فِي الزَّوَآئِدِ: إسناده صحيح وَرِجَالُهُ ثقات. والحديث بِهَذَا الوجه فِي الصحيحين، لكن بغير هَذَا السياق. أخرجه الخمسة.

Hz. Ebû Hureyre (r.a.) anh anlatıyor: “Rasûlüllâh (‘aleyhi’s-salât-ü ve’s-selâm) buyurdular ki:

"حَقُّ الْمُسْلِمِ عَلَى الْمُسْلِمِ خَمْسٌ:

--- “Bir Müslümanın diğer bir Müslüman üzerinde beş hakkı vardır:

رَدُّ التَحِيَّةِ (رَدُّ السَّلَامِ)

1-“Verilen Selâmıı almak,

وَإجَابَةُ الدَّعْوَةِ،

2-Da’vete gitmek (icâbet etmek),

وَشُهُودُ الْجِنَازَةِ (وَاتِّبَاعُ الْجَنَازِةُ)،

3-Cenâzeye katılmak,

وَعِيَادَةُ الْمَر۪يضِ،

4-Hastayı ziyâret etmek,

وَتَشْم۪يتُ الْعَاطِسِ إِذَا حَمِدَ اللّٰهَ."

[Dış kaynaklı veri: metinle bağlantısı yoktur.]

import Summits.AtomisticToContinuum.HydrodynamicLimit.Theorems.LambertianContactSwapLambertianWellPosedJInv
import Summits.AtomisticToContinuum.HydrodynamicLimit.Theorems.LambertianContactSwapLambertianWellPosedWindow

/-!
# Noise masses and the modified short-time pieces

Helper file (`--supports`) of the support item `LambertianWellPosed` of route `LambertianContactSwap`
(`AtomisticToContinuum/HydrodynamicLimit`, stmt-AtomisticToContinuum-12101).
Preparations for the one-window estimate of the Lambertian recursion: the noise mass of the fibres of a
measurable set of (datum, noise) pairs is measurable, the modified short-time pieces (hit pieces at
interaction length `2Vδ`) are measurable, pairwise disjoint and contained in the short-time good set at
length `2Vδ`, and the deterministic one-window estimate transfers to noise masses.
-/

noncomputable section

open MeasureTheory ProbabilityTheory Set Function Filter Metric
open scoped ENNReal InnerProductSpace Real

namespace Summit.AtomisticToContinuum.HydrodynamicLimit.Theorems

open Literature.MathematicalPhysics.KineticTheory Literature.Analysis.FluidPDE
  Literature.Analysis.FluidPDE.Alexander

open LWindow

namespace HalfAngle

/-! ## The Lambertian flow over a short window does not lose measure -/

section WindowMeasure

variable {N : ℕ} {ε r δ V : ℝ}

/-- Sections of a product set along the second factor are measurable functions of the first coordinate,
composed with a measurable map (the noise mass of a fibre of `B`). [folklore] -/
theorem measurable_noiseMass {B : Set (Config N (Fin 3) (UnitAddTorus (Fin 3)) × (ℕ → EuclideanSpace ℝ (Fin 3)))}
    (hB : MeasurableSet B) :
    Measurable fun y : Config N (Fin 3) (UnitAddTorus (Fin 3)) => lambertNoise (Fin 3) (Prod.mk y ⁻¹' B) :=
  measurable_measure_prodMk_left hB

/-- The modified pieces: the far set and the no-hit pieces of interaction length `r`, and the hit pieces of
interaction length `2Vδ`; pairwise disjoint and contained in `shortGood N ε (2Vδ) δ` when `2Vδ ≤ r`.
[folklore] -/
theorem modPiece_disjoint_subset (hε : 0 < ε) (hεr : ε + 2 * r < 2⁻¹) (hr4 : 4 * V * δ ≤ r) (hV0 : 0 ≤ V)
    (hδ : 0 ≤ δ) :
    let P : Option ((Fin N × Fin N) × Bool) → Set (Config N (Fin 3) (UnitAddTorus (Fin 3))) := fun ι =>
      ι.elim (farSet N ε r) (fun pb => if pb.1.1 < pb.1.2 then
        (if pb.2 = true then hitPiece N ε (2 * V * δ) δ pb.1.1 pb.1.2 else noHitPiece N ε r δ pb.1.1 pb.1.2) else ∅)
    (∀ ι, MeasurableSet (P ι)) ∧
    (∀ ι κ (z : Config N (Fin 3) (UnitAddTorus (Fin 3))), configEnergy z ≤ V ^ 2 / 2 → z ∈ P ι → z ∈ P κ → ι = κ) ∧
    (∀ ι, P ι ⊆ shortGood N ε (2 * V * δ) δ) := by
  intro P
  have hVδ : 0 ≤ 2 * V * δ := by positivity
  have hrr : 2 * V * δ ≤ r := by nlinarith
  have hr0 : 0 ≤ r := hVδ.trans hrr
  have hr' : 2 * V * δ ≤ 2 * V * δ := le_rfl
  have hεr' : ε + 2 * (2 * V * δ) < 2⁻¹ := by linarith
  -- no-collision data are in no hit piece of length `2Vδ`
  have free_not_hit : ∀ {z : Config N (Fin 3) (UnitAddTorus (Fin 3))}, configEnergy z ≤ V ^ 2 / 2 →
      (∀ t ∈ Icc (0 : ℝ) δ, ∀ k l : Fin N, k ≠ l → ε < ‖(Torus.geometry (Fin 3)).sepVec
        (freeFlight (Torus.geometry (Fin 3)) t z k).1 (freeFlight (Torus.geometry (Fin 3)) t z l).1‖) →
      ∀ {p : Fin N × Fin N}, p.1 < p.2 → z ∉ hitPiece N ε (2 * V * δ) δ p.1 p.2 := by
    intro z hE H p hp hz
    have hh : HitHyp ε (2 * V * δ) δ V z p.1 p.2 := ⟨hε, hεr', hr', hV0, hE, hp, hz⟩
    have hc := hh.freeFlight_hitTime_mem_contactSet
    exact (H _ ⟨hh.hitTime_pos.le, hh.hitTime_le⟩ p.1 p.2 hh.ne).ne' hc.2
  have far_H : ∀ {z : Config N (Fin 3) (UnitAddTorus (Fin 3))}, configEnergy z ≤ V ^ 2 / 2 → z ∈ farSet N ε r →
      ∀ t ∈ Icc (0 : ℝ) δ, ∀ k l : Fin N, k ≠ l → ε < ‖(Torus.geometry (Fin 3)).sepVec
        (freeFlight (Torus.geometry (Fin 3)) t z k).1 (freeFlight (Torus.geometry (Fin 3)) t z l).1‖ :=
    fun hE hz => forall_lt_norm_of_mem_farSet (norm_vel_le_of_configEnergy_le hV0 hE) hrr hz
  have noHit_H : ∀ {z : Config N (Fin 3) (UnitAddTorus (Fin 3))} {p : Fin N × Fin N}, configEnergy z ≤ V ^ 2 / 2 →
      z ∈ noHitPiece N ε r δ p.1 p.2 →
      ∀ t ∈ Icc (0 : ℝ) δ, ∀ k l : Fin N, k ≠ l → ε < ‖(Torus.geometry (Fin 3)).sepVec
        (freeFlight (Torus.geometry (Fin 3)) t z k).1 (freeFlight (Torus.geometry (Fin 3)) t z l).1‖ :=
    fun hE hz => forall_lt_norm_of_mem_noHitPiece hε (norm_vel_le_of_configEnergy_le hV0 hE) hrr hεr hz
  refine ⟨fun ι => ?_, fun ι κ z hE hι hκ => ?_, fun ι z hz => ?_⟩
  · rcases ι with _ | ⟨p, b⟩
    · exact measurableSet_farSet ε r
    · show MeasurableSet (if p.1 < p.2 then
        (if b = true then hitPiece N ε (2 * V * δ) δ p.1 p.2 else noHitPiece N ε r δ p.1 p.2) else ∅)
      split_ifs
      · exact measurableSet_hitPiece ε _ δ p.1 p.2
      · exact measurableSet_noHitPiece ε r δ p.1 p.2
      · exact MeasurableSet.empty
  · -- unpack
    have unpack : ∀ {κ : Option ((Fin N × Fin N) × Bool)}, z ∈ P κ →
        κ = none ∧ z ∈ farSet N ε r ∨ ∃ p : Fin N × Fin N, p.1 < p.2 ∧
          (κ = some (p, false) ∧ z ∈ noHitPiece N ε r δ p.1 p.2 ∨
            κ = some (p, true) ∧ z ∈ hitPiece N ε (2 * V * δ) δ p.1 p.2) := by
      intro κ hz
      rcases κ with _ | ⟨p, b⟩
      · exact Or.inl ⟨rfl, hz⟩
      · change z ∈ (if p.1 < p.2 then
          (if b = true then hitPiece N ε (2 * V * δ) δ p.1 p.2 else noHitPiece N ε r δ p.1 p.2) else ∅) at hz
        split_ifs at hz with hp hb
        · cases b
          · exact absurd hb Bool.false_ne_true
          · exact Or.inr ⟨p, hp, Or.inr ⟨rfl, hz⟩⟩
        · cases b
          · exact Or.inr ⟨p, hp, Or.inl ⟨rfl, hz⟩⟩
          · exact absurd rfl hb
        · exact absurd hz (notMem_empty z)
    have far_noHit : ∀ {p : Fin N × Fin N}, p.1 < p.2 → z ∈ farSet N ε r → z ∉ noHitPiece N ε r δ p.1 p.2 :=
      fun hp hf hn => (not_le.2 (hf _ _ hp.ne)) hn.2.2.1
    have noHit_noHit : ∀ {p p' : Fin N × Fin N}, p.1 < p.2 → p'.1 < p'.2 →
        z ∈ noHitPiece N ε r δ p.1 p.2 → z ∈ noHitPiece N ε r δ p'.1 p'.2 → p = p' := by
      intro p p' hp hp' hn hn'
      by_cases hpp : ({p'.1, p'.2} : Finset (Fin N)) = {p.1, p.2}
      · obtain ⟨h1, h2⟩ := eq_of_pair_eq_of_lt hp hp' hpp
        exact (Prod.ext h1 h2).symm
      · exact absurd hn'.2.2.1 (not_le.2 (hn.1 _ _ hp'.ne hpp))
    rcases unpack hι with ⟨rfl, hf⟩ | ⟨p, hp, ⟨rfl, hn⟩ | ⟨rfl, hh⟩⟩ <;>
      rcases unpack hκ with ⟨rfl, hf'⟩ | ⟨p', hp', ⟨rfl, hn'⟩ | ⟨rfl, hh'⟩⟩
    · rfl
    · exact absurd hn' (far_noHit hp' hf)
    · exact absurd hh' (free_not_hit hE (far_H hE hf) hp')
    · exact absurd hn (far_noHit hp hf')
    · rw [noHit_noHit hp hp' hn hn']
    · exact absurd hh' (free_not_hit hE (noHit_H hE hn) hp')
    · exact absurd hh (free_not_hit hE (far_H hE hf') hp)
    · exact absurd hh (free_not_hit hE (noHit_H hE hn') hp)
    · obtain ⟨h1, h2⟩ := eq_of_mem_hitPiece_of_mem_hitPiece hp hp' hh hh'
      rw [show p' = p from Prod.ext h1 h2]
  · rcases ι with _ | ⟨p, b⟩
    · exact mem_shortGood.2 (Or.inl fun k l hkl => by linarith [hz k l hkl])
    · change z ∈ (if p.1 < p.2 then
        (if b = true then hitPiece N ε (2 * V * δ) δ p.1 p.2 else noHitPiece N ε r δ p.1 p.2) else ∅) at hz
      split_ifs at hz with hp hb
      · exact mem_shortGood.2 (Or.inr ⟨p, hp, Or.inr hz⟩)
      · obtain ⟨ho, hq, hq', hnh⟩ := hz
        by_cases hclose : ‖(Torus.geometry (Fin 3)).sepVec (z p.1).1 (z p.2).1‖ ≤ ε + 2 * V * δ
        · exact mem_shortGood.2 (Or.inr ⟨p, hp, Or.inl ⟨fun k l hkl hne => by linarith [ho k l hkl hne], hq, hclose, hnh⟩⟩)
        · refine mem_shortGood.2 (Or.inl fun k l hkl => ?_)
          by_cases hne : ({k, l} : Finset (Fin N)) = {p.1, p.2}
          · rcases finsetPair_eq_iff.1 hne with ⟨rfl, rfl⟩ | ⟨rfl, rfl⟩
            · exact not_le.1 hclose
            · rw [norm_sepVec_comm]; exact not_le.1 hclose
          · linarith [ho k l hkl hne]
      · exact absurd hz (notMem_empty z)

end WindowMeasure

end HalfAngle

end Summit.AtomisticToContinuum.HydrodynamicLimit.Theorems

5-“Elhamdülillâh!” dediği takdirde hapşırana “yerhamükellâh” (diyerek teşmit-te bulunmak).[2] Kütüb-i Sitte, 10/109---17/108

 
 
 
MÂNİDÂR HADÎS-İ ŞERÎF!..



--- “İnsanlar üzerine bir zaman gelir ki; dertleri mideleri, malları şerefleri, kadınları kıbleleri, dinarları ve dirhemleri (paraları) dinleri olur. İşte bu kimseler Allâh indinde hiçbir nasîbi olmayan mahlûkâtın en şerlileridir.”[3] Sülemî- Hz. Ali'den-Deylemî’de aynı hadîsi rivâyet etmiştir.

 

YEDİ KÖTÜ HUY

 

Yedi kat göğün her birinde vazifelendirilmiş özel melekler bulunur-muş. Bu vazifeli melekler, ŞU YEDİ KÖTÜ HUYUN sahiplerinin duâlarının ilahî dergâha yükselmesine mâni’ olurmuş:

 

1-    Birinci kat gökte bulunan vazifeli melekler; duâ eden kişi “hîle” yapan, onu bunu kandıran bir kişi ise, onun istediklerinin kokusundan o kişinin hileci bir kişi olduğunu anlarlar, duâyı oraya sokmazlar, geri çevirirler,

 

2-    İkinci kat gökte bulunan vazifeli melekler; “riyâ” sâhibinin duâsını,

 

3-    Üçüncü kat gökte bulunan vazifeli melekler; gönüllerinde “kin ve nefret” bulunan kişilerin duâsını yukarılara bırakmazlar,

 

4-    Dördüncü kat gökte bulunan vazifeli melekler; “kibir” sahibinin, yâni kendini beğenen, başkalarında kusur, ayıp arayan kişinin duâsının yukarılara çıkmasına engel olurlar,

 

5-    Beşinci kat gökte bulunan vazifeli melekler; “hased”i,

 

6-    Altıncı kat gökte bulunan vazifeli melekler; “insafsızlığı” (merhametsizliği), 

 

7-    Yedinci kat gökte bulunan vazifeli melekler; de gözü doymayan, dünya malına karşı çok “harîs” olan kişinin duâsının yükselmesine engel olurlar.









 



[1] وأخرج الإمام أحمد والبخاري في الأدب، وأبو داود وابن ماجة والحاكم، وصححه،والبيهقي رحمهم الله عن أبي أسيد رضي الله عنه قال : كنا عند النبي
[2] Kütüb-i Sitte, 10/109---17/108
[3] Sülemî- Hz. Ali'den-Deylemî’de aynı hadîsi rivâyet etmiştir.